Segment Open

import Mathlib
import HarnessLib
import Summits.RiemannHypothesis.RiemannHypothesis.Theorems.EarlyAppointmentsRemainder0XiEtaLedgerArith
import Summits.RiemannHypothesis.RiemannHypothesis.Theorems.EarlyAppointmentsRemainder0XiStubFarLogKernelSharp

/-!
# ⟨24730⟩ ρ2 v4 — LEAF 1 (`KernelShiftLeaf`): the CLOSED NUMERIC INEQUALITY `leaf1Bound x ≤ 0.0105 · log(γ/2π)` PROVED

C4 «kernel desk» rh-idea-6 g31 (successor of g30), director (CA406)(d); constants priced by C3 g41 (RESULT-17, table `K4C`:
`cS = 105/10000`).  SUPPORT module for crux r3 `Remainder0Xi` (stmt-RiemannHypothesis-24730), line `rho2_v4`, stub
`stub_farAbel4`.  Fully proved, standard axioms; imports: Mathlib, HarnessLib and the LANDED tree module `…EtaLedgerArith`
(`T_PT = 3000175332800`, `boxHalfWidth = 135/2`) and `…StubFarLogKernelSharp` (`RegistryForm.log_div_twoPi_ge`) — both in the
tree: landable at once, no queue dependency.

After …KernelShiftSum (`kernelShiftLeaf_of_heightBound`), …KernelLowSide (`lowHalf_sq_bound`, `integral_psiDn_log_le`),
…KernelHighSide (`highSide_tendsto_sq`, `abs_Fsq_le`, `integral_psiUp_div_le`) and …KernelHighMain
(`integral_psiUp_log_le_uniform`), LEAF 1 at the box `|x − γ| ≤ 67.5`, `γ > T_PT`, is bounded (eventually in the truncation
height `T`, up to `ε`) by the explicit real number `leaf1Bound x` below: lower Abel side on `(0, x − 67.5]` + upper
Brent–Platt–Trudgian side on `(x + 66.5, T]` (the upper range starts one unit INSIDE the gap so that the closed edge
`Re ρ = x + 67.5` of the far box is covered without a boundary device; all terms are `≥ 0`).
* `leaf1Bound x` — the sum of the six pieces, written in exactly the syntactic shape the four analytic lemmas produce
  (so …KernelShiftLeafClose closes by `linarith`);
* `26 ≤ log(γ/2π)` for `γ > T_PT` is the LANDED `RegistryForm.log_div_twoPi_ge` (…StubFarLogKernelSharp, #CA402(2)) — used
  BY NAME, not restated (v2 of this image: the v1 copies `twentySix_le_log` / `log_pos_of_T_PT_lt` were verbatim duplicates
  of that tree lemma / of C3's row 12 and would have bounced `dedup.landed`);
* `log_twoPi_le` — `log 2π ≤ 1.85`; `log_le_affine32` — `log y ≤ 2.465736 + y/32` (`y > 0`; tangent of `log` at `32`,
  `log 32 = 5 log 2`), used on `y = log t`;
* ★ `leaf1Bound_le (hγ : T_PT < γ) (hx : |x − γ| ≤ boxHalfWidth) : leaf1Bound x ≤ 105/10000 · log(γ/2π)`.
Ledger of the proof (slope per `L = log(γ/2π)`, at the worst case `L = 26`): main terms `(2/67.5 + 2/66.5)·0.15916 = 0.0095026`,
HSW envelopes `(4/67.5² + 4/66.5²)·(0.11184·M + 11.0838)` with `M = log((x+66.5)/2π) ≤ L + 10⁻¹⁰`, i.e. slope `0.0001994`
and constant `0.019756`; negligible: `10⁻⁹`, `(2/x)·log((x+66.5)/66.5)/(2π) ≤ 10⁻¹²·(M + 1.85)·0.15916`,
`(0.1038 + 0.2573/log T₀)·2/(66.5 T₀) ≤ 0.3611·10⁻¹³`; total `0.009702·26 + 0.019756 = 0.27201 ≤ 0.0105·26 = 0.273`.
Nothing here bears on the truth of RH; RH is not proved; 24730 OPEN.
-/

noncomputable section

set_option linter.dupNamespace false

namespace Summit.RiemannHypothesis.RiemannHypothesis.Theorems.EarlyAppointmentsRemainder0Xi.KernelShiftNumerics

open Real
open Summit.RiemannHypothesis.RiemannHypothesis.Cruxes.Remainder0Xi.Rho2V2 (T_PT boxHalfWidth)

/-- ★ The explicit LEAF-1 majorant at the real point `x` (box `|x − γ| ≤ 67.5`): lower Abel/HSW side on `(0, x − 67.5]`
(main term, HSW envelope at `x − 67.5` against `2ψ(x − 67.5) = 4/67.5²`, the `(0, 14]` piece `≤ 10⁻⁹`) + upper BPT side on
`(x + 66.5, ∞)` (T-uniform main term, envelope at `T₀ = x + 66.5` against `2ψ(T₀) = 4/66.5²`, the `∫ψ/t` tail). -/
def leaf1Bound (x : ℝ) : ℝ :=
    Real.log ((x - boxHalfWidth) / (2 * Real.pi)) * (2 / boxHalfWidth) / (2 * Real.pi)
  + ((0.1038 * Real.log (x - boxHalfWidth) + 0.2573 * Real.log (Real.log (x - boxHalfWidth)) + 10.2425)
      * (4 / boxHalfWidth ^ 2) + 1 / 10 ^ 9)
  + (2 * Real.log ((x + (boxHalfWidth - 1)) / (2 * Real.pi)) / ((x + (boxHalfWidth - 1)) - x)
      + 2 / x * Real.log ((x + (boxHalfWidth - 1)) / ((x + (boxHalfWidth - 1)) - x))) / (2 * Real.pi)
  + (0.1038 * Real.log (x + (boxHalfWidth - 1)) + 0.2573 * Real.log (Real.log (x + (boxHalfWidth - 1))) + 10.2425)
      * (4 / (boxHalfWidth - 1) ^ 2)
  + (0.1038 + 0.2573 / Real.log (x + (boxHalfWidth - 1)))
      * (2 / (((x + (boxHalfWidth - 1)) - x) * (x + (boxHalfWidth - 1))))

/-- `log 2π ≤ 1.85` (`log 2 < 0.6931471808`, `log π = 1 + log(π/e) ≤ π/e ≤ 3.141593/2.7182818283`). -/
theorem log_twoPi_le : Real.log (2 * π) ≤ 1.85 := by
  have h2 := Real.log_two_lt_d9
  have hπ := Real.pi_lt_d6
  have he := Real.exp_one_gt_d9
  have hπ0 := Real.pi_pos
  have he0 := Real.exp_pos 1
  have h1 : Real.log π = 1 + Real.log (π / Real.exp 1) := by
    rw [Real.log_div hπ0.ne' he0.ne', Real.log_exp]
    ring
  have h3 : Real.log (π / Real.exp 1) ≤ π / Real.exp 1 - 1 := Real.log_le_sub_one_of_pos (by positivity)
  have h4 : π / Real.exp 1 ≤ 3.141593 / 2.7182818283 := by
    rw [div_le_div_iff₀ he0 (by norm_num)]
    linarith
  have h5 : (3.141593 : ℝ) / 2.7182818283 ≤ 1.1558 := by norm_num
  rw [Real.log_mul (by norm_num) hπ0.ne']
  linarith

/-- the tangent of `log` at `32`: `log y ≤ 2.465736 + y/32` for `y > 0` (`log 32 = 5 log 2 ≤ 3.465735904`). -/
theorem log_le_affine32 {y : ℝ} (hy : 0 < y) : Real.log y ≤ 2.465736 + y / 32 := by
  have h2 := Real.log_two_lt_d9
  have h1 : Real.log y = Real.log 32 + Real.log (y / 32) := by
    rw [Real.log_div hy.ne' (by norm_num)]
    ring
  have h32 : Real.log 32 = 5 * Real.log 2 := by
    rw [show (32 : ℝ) = 2 ^ 5 by norm_num, Real.log_pow]
    norm_num
  have h3 : Real.log (y / 32) ≤ y / 32 - 1 := Real.log_le_sub_one_of_pos (by positivity)
  rw [h1, h32]
  linarith

/-- `a/(2π) ≤ 0.15916·a` for `a ≥ 0` (`0.15916 · 2 · 3.141592 > 1`). -/
theorem div_twoPi_le {a : ℝ} (ha : 0 ≤ a) : a / (2 * π) ≤ a * 0.15916 := by
  have hπ3 : 3.141592 < π := Real.pi_gt_d6
  have h2π0 : 0 < 2 * π := by positivity
  have h1 : 1 / (2 * π) ≤ 0.15916 := by
    rw [div_le_iff₀ h2π0]
    linarith
  calc a / (2 * π) = a * (1 / (2 * π)) := by ring
    _ ≤ a * 0.15916 := mul_le_mul_of_nonneg_left h1 ha

/-- the height shift: `0 < t ≤ γ + 134`, `γ > T_PT` ⇒ `log(t/2π) ≤ log(γ/2π) + 10⁻¹⁰`. -/
theorem log_shift_le {γ t : ℝ} (hγ : T_PT < γ) (ht0 : 0 < t) (htγ : t ≤ γ + 134) :
    Real.log (t / (2 * π)) ≤ Real.log (γ / (2 * π)) + 1 / 10 ^ 10 := by
  have hγ' : (3000175332800 : ℝ) < γ := hγ
  have h2π0 : 0 < 2 * π := by positivity
  have hγ0 : 0 < γ := by linarith
  have e : Real.log (t / (2 * π)) - Real.log (γ / (2 * π)) = Real.log (t / γ) := by
    rw [Real.log_div ht0.ne' h2π0.ne', Real.log_div hγ0.ne' h2π0.ne', Real.log_div ht0.ne' hγ0.ne']
    ring
  have h1 : Real.log (t / γ) ≤ t / γ - 1 := Real.log_le_sub_one_of_pos (by positivity)
  have h2 : t / γ - 1 ≤ 1 / 10 ^ 10 := by
    rw [div_sub_one hγ0.ne', div_le_div_iff₀ hγ0 (by norm_num)]
    linarith
  linarith

/-- `log t = log(t/2π) + log 2π ≤ log(t/2π) + 1.85`. -/
theorem log_le_logDiv_add {t : ℝ} (ht0 : 0 < t) : Real.log t ≤ Real.log (t / (2 * π)) + 1.85 := by
  have h2π0 : 0 < 2 * π := by positivity
  have h := log_twoPi_le
  rw [Real.log_div ht0.ne' h2π0.ne']
  linarith

/-- the HSW envelope `W_N(s) = 0.1038 log s + 0.2573 log log s + 10.2425` along `e ≤ s ≤ t`, in terms of `M = log(t/2π)`. -/
theorem envelope_le {s t : ℝ} (hs : Real.exp 1 ≤ s) (hst : s ≤ t) :
    0.1038 * Real.log s + 0.2573 * Real.log (Real.log s) + 10.2425 ≤
      0.1038 * (Real.log (t / (2 * π)) + 1.85)
        + 0.2573 * (2.465736 + (Real.log (t / (2 * π)) + 1.85) / 32) + 10.2425 := by
  have hs0 : 0 < s := (Real.exp_pos 1).trans_le hs
  have ht0 : 0 < t := hs0.trans_le hst
  have hls1 : 1 ≤ Real.log s := by rwa [Real.le_log_iff_exp_le hs0]
  have hls : Real.log s ≤ Real.log t := Real.log_le_log hs0 hst
  have hlt : Real.log t ≤ Real.log (t / (2 * π)) + 1.85 := log_le_logDiv_add ht0
  have hll : Real.log (Real.log s) ≤ Real.log (Real.log t) := Real.log_le_log (by linarith) hls
  have hll' : Real.log (Real.log t) ≤ 2.465736 + Real.log t / 32 := log_le_affine32 (by linarith)
  linarith

/-- the boundary logarithm of the upper side: `(2/x)·log(t/66.5) ≤ 10⁻¹²·(log(t/2π) + 1.85)` for `x ≥ 2·10¹²`, `t ≥ 66.5`. -/
theorem boundaryLog_le {x t : ℝ} (hx : 2000000000000 ≤ x) (ht : 133 / 2 ≤ t) :
    2 / x * Real.log (t / (133 / 2)) ≤ 1 / 10 ^ 12 * (Real.log (t / (2 * π)) + 1.85) := by
  have hxpos : 0 < x := by linarith
  have ht0 : 0 < t := by linarith
  have h2x : 2 / x ≤ 1 / 10 ^ 12 := by
    rw [div_le_div_iff₀ hxpos (by norm_num)]
    linarith
  have hl4 : Real.log (t / (133 / 2)) ≤ Real.log t :=
    Real.log_le_log (div_pos ht0 (by norm_num)) (div_le_self ht0.le (by norm_num))
  have hl40 : 0 ≤ Real.log (t / (133 / 2)) := by
    apply Real.log_nonneg
    rw [le_div_iff₀ (by norm_num)]
    linarith
  have hlt := log_le_logDiv_add ht0
  calc 2 / x * Real.log (t / (133 / 2)) ≤ 1 / 10 ^ 12 * Real.log (t / (133 / 2)) :=
        mul_le_mul_of_nonneg_right h2x hl40
    _ ≤ 1 / 10 ^ 12 * (Real.log (t / (2 * π)) + 1.85) :=
        mul_le_mul_of_nonneg_left (hl4.trans hlt) (by norm_num)

/-- The boundary term `(2/x)·log(t/(133/2))` is nonnegative for `0 < x` and `133/2 ≤ t`. -/
theorem boundaryLog_nonneg {x t : ℝ} (hx : 0 < x) (ht : 133 / 2 ≤ t) : 0 ≤ 2 / x * Real.log (t / (133 / 2)) := by
  refine mul_nonneg (div_nonneg (by norm_num) hx.le) (Real.log_nonneg ?_)
  rw [le_div_iff₀ (by norm_num)]
  linarith

/-- the `∫ψ/t` tail of the upper side: `(0.1038 + 0.2573/log t)·2/(66.5 t) ≤ 0.3611·10⁻¹³` for `t ≥ 3·10¹²`. -/
theorem tail_le {t : ℝ} (ht : 3000000000000 ≤ t) :
    (0.1038 + 0.2573 / Real.log t) * (2 / (133 / 2 * t)) ≤ 0.3611 * (1 / 10 ^ 13) := by
  have ht0 : 0 < t := by linarith
  have hlogt1 : 1 ≤ Real.log t := by
    rw [Real.le_log_iff_exp_le ht0]
    linarith [Real.exp_one_lt_d9]
  have hcoef : 0.1038 + 0.2573 / Real.log t ≤ 0.3611 := by
    have : 0.2573 / Real.log t ≤ 0.2573 := div_le_self (by norm_num) hlogt1
    linarith
  have hp6a : 2 / (133 / 2 * t) ≤ 1 / 10 ^ 13 := by
    rw [div_le_div_iff₀ (by positivity) (by norm_num)]
    linarith
  exact mul_le_mul hcoef hp6a (by positivity) (by norm_num)

/-- ★ (K) **THE NUMERIC LEAF-1 INEQUALITY**: for `γ > T_PT` and `|x − γ| ≤ 67.5`, `leaf1Bound x ≤ (105/10000)·log(γ/2π)`. -/
theorem leaf1Bound_le {γ x : ℝ} (hγ : T_PT < γ) (hx : |x - γ| ≤ boxHalfWidth) :
    leaf1Bound x ≤ 105 / 10000 * Real.log (γ / (2 * Real.pi)) := by
  have hB : boxHalfWidth = 135 / 2 := rfl
  have hγ' : (3000175332800 : ℝ) < γ := hγ
  have hL := RegistryForm.log_div_twoPi_ge hγ
  obtain ⟨hx1, hx2⟩ := abs_le.1 hx
  rw [hB] at hx1 hx2
  unfold leaf1Bound
  rw [hB]
  set t₀ : ℝ := x + (135 / 2 - 1) with ht₀
  have hxt : t₀ - x = 133 / 2 := by rw [ht₀]; ring
  rw [hxt]
  have h2π0 : 0 < 2 * π := by positivity
  have hx0 : 2000000000000 ≤ x := by linarith
  have hxpos : 0 < x := by linarith
  have ht₀ge : 3000000000000 ≤ t₀ := by rw [ht₀]; linarith
  have ht₀0 : 0 < t₀ := by linarith
  have ht₀γ : t₀ ≤ γ + 134 := by rw [ht₀]; linarith
  have hxm0 : 0 < x - 135 / 2 := by linarith
  have hxmt : x - 135 / 2 ≤ t₀ := by rw [ht₀]; linarith
  have hexm : Real.exp 1 ≤ x - 135 / 2 := by linarith [Real.exp_one_lt_d9]
  have hext : Real.exp 1 ≤ t₀ := by linarith
  set M : ℝ := Real.log (t₀ / (2 * π)) with hM
  -- the height shift `M ≤ L + 10⁻¹⁰` and `M ≥ 0`
  have hML : M ≤ Real.log (γ / (2 * π)) + 1 / 10 ^ 10 := log_shift_le hγ ht₀0 ht₀γ
  have hM0 : 0 ≤ M := by
    apply Real.log_nonneg
    rw [le_div_iff₀ h2π0]
    linarith [Real.pi_lt_d6]
  -- piece 1 (lower main term)
  have hp1 : Real.log ((x - 135 / 2) / (2 * π)) ≤ M :=
    Real.log_le_log (div_pos hxm0 h2π0) (div_le_div_of_nonneg_right hxmt h2π0.le)
  have hp10 : 0 ≤ Real.log ((x - 135 / 2) / (2 * π)) := by
    apply Real.log_nonneg
    rw [le_div_iff₀ h2π0]
    linarith [Real.pi_lt_d6]
  have hp1' : Real.log ((x - 135 / 2) / (2 * π)) * (2 / (135 / 2)) / (2 * π)
      ≤ Real.log ((x - 135 / 2) / (2 * π)) * (2 / (135 / 2)) * 0.15916 := div_twoPi_le (by positivity)
  -- pieces 2 and 5 (HSW envelopes)
  have hW1 : (0.1038 * Real.log (x - 135 / 2) + 0.2573 * Real.log (Real.log (x - 135 / 2)) + 10.2425)
        * (4 / (135 / 2) ^ 2)
      ≤ (0.1038 * (M + 1.85) + 0.2573 * (2.465736 + (M + 1.85) / 32) + 10.2425) * (4 / (135 / 2) ^ 2) :=
    mul_le_mul_of_nonneg_right (envelope_le hexm hxmt) (by positivity)
  have hW2 : (0.1038 * Real.log t₀ + 0.2573 * Real.log (Real.log t₀) + 10.2425) * (4 / (135 / 2 - 1) ^ 2)
      ≤ (0.1038 * (M + 1.85) + 0.2573 * (2.465736 + (M + 1.85) / 32) + 10.2425) * (4 / (135 / 2 - 1) ^ 2) :=
    mul_le_mul_of_nonneg_right (envelope_le hext le_rfl) (by positivity)
  -- piece 4 (upper main term, T-uniform)
  have hp4b : 2 / x * Real.log (t₀ / (133 / 2)) ≤ 1 / 10 ^ 12 * (M + 1.85) := boundaryLog_le hx0 (by linarith)
  have hp40 : 0 ≤ 2 / x * Real.log (t₀ / (133 / 2)) := boundaryLog_nonneg hxpos (by linarith)
  have hp4' : (2 * M / (133 / 2) + 2 / x * Real.log (t₀ / (133 / 2))) / (2 * π)
      ≤ (2 * M / (133 / 2) + 2 / x * Real.log (t₀ / (133 / 2))) * 0.15916 :=
    div_twoPi_le (add_nonneg (div_nonneg (by linarith) (by norm_num)) hp40)
  -- piece 6 (the `∫ψ/t` tail)
  have hp6 : (0.1038 + 0.2573 / Real.log t₀) * (2 / (133 / 2 * t₀)) ≤ 0.3611 * (1 / 10 ^ 13) := tail_le ht₀ge
  -- the ledger
  linarith

end Summit.RiemannHypothesis.RiemannHypothesis.Theorems.EarlyAppointmentsRemainder0Xi.KernelShiftNumerics

end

Segment Closed

## EXERCISE DETAILS
Each line from the top of the entries above through the line containing "# ⟨24730⟩ ρ2" must be transcribed exactly, and no other line may appear.

## RESPONSE AREA
import Mathlib
import HarnessLib
import Summits.RiemannHypothesis.RiemannHypothesis.Theorems.EarlyAppointmentsRemainder0XiEtaLedgerArith
import Summits.RiemannHypothesis.RiemannHypothesis.Theorems.EarlyAppointmentsRemainder0XiStubFarLogKernelSharp

/-!
# ⟨24730⟩ ρ2 v4 — LEAF 1 (`KernelShiftLeaf`): the CLOSED NUMERIC INEQUALITY `leaf1Bound x ≤ 0.0105 · log(γ/2π)` PROVED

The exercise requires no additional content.